A filha de Seu Jorge (ou, O dia em que eu conheci Elke Maravilha)

 

ELKEAnos 50, eu tinha nove ou dez anos e certo dia, ao chegar da Escola, dei com o inesperado na sala da casa onde minha família morava, no bairro da Lagoinha, em Belo Horizonte.

Uma família inteira estava, por assim dizer, acampada ali, com malas, caixas e até mesmo sacos por toda parte. O pai havia saído para tomar providências, só o vi mais tarde e depois falo dele. A mãe era uma matrona loura e corpulenta, de um tipo físico completamente exótico, que somente muito depois compreendi ser de natureza germânica. Falavam outra língua, pelo menos entre eles. Mas as crianças…

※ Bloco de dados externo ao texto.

import Literature.NumberTheory.EllipticCurves.RankinSymmSquareGL2Bound
import Literature.NumberTheory.EllipticCurves.RankinSymmSquareTwistComparison
import Literature.NumberTheory.EllipticCurves.NewformPeterssonSizeRankinSelbergProofs
import Literature.NumberTheory.EllipticCurves.NewformPeterssonSizeProofs
import Literature.NumberTheory.LFunctions.EstermannLemmaDisc
import Literature.NumberTheory.LFunctions.SiegelTheoremAbstract
import Literature.NumberTheory.LFunctions.ZetaRealAxis
import HarnessLib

Eram três. Um pequetito, talvez nos seus quatro anos, se muito, figurava doença aguda, a inspirar permanentes cuidados da matrona. Encatarradíssimo, febril, choraminguento, tinha um aspecto miserável, em que pesassem seus cabelos louros, quase brancos e as bochechas muito vermelhas. Vestia um pijaminha de flanela bastante puído e sujo, com marcas evidentes da longa viagem que o trouxera até ali.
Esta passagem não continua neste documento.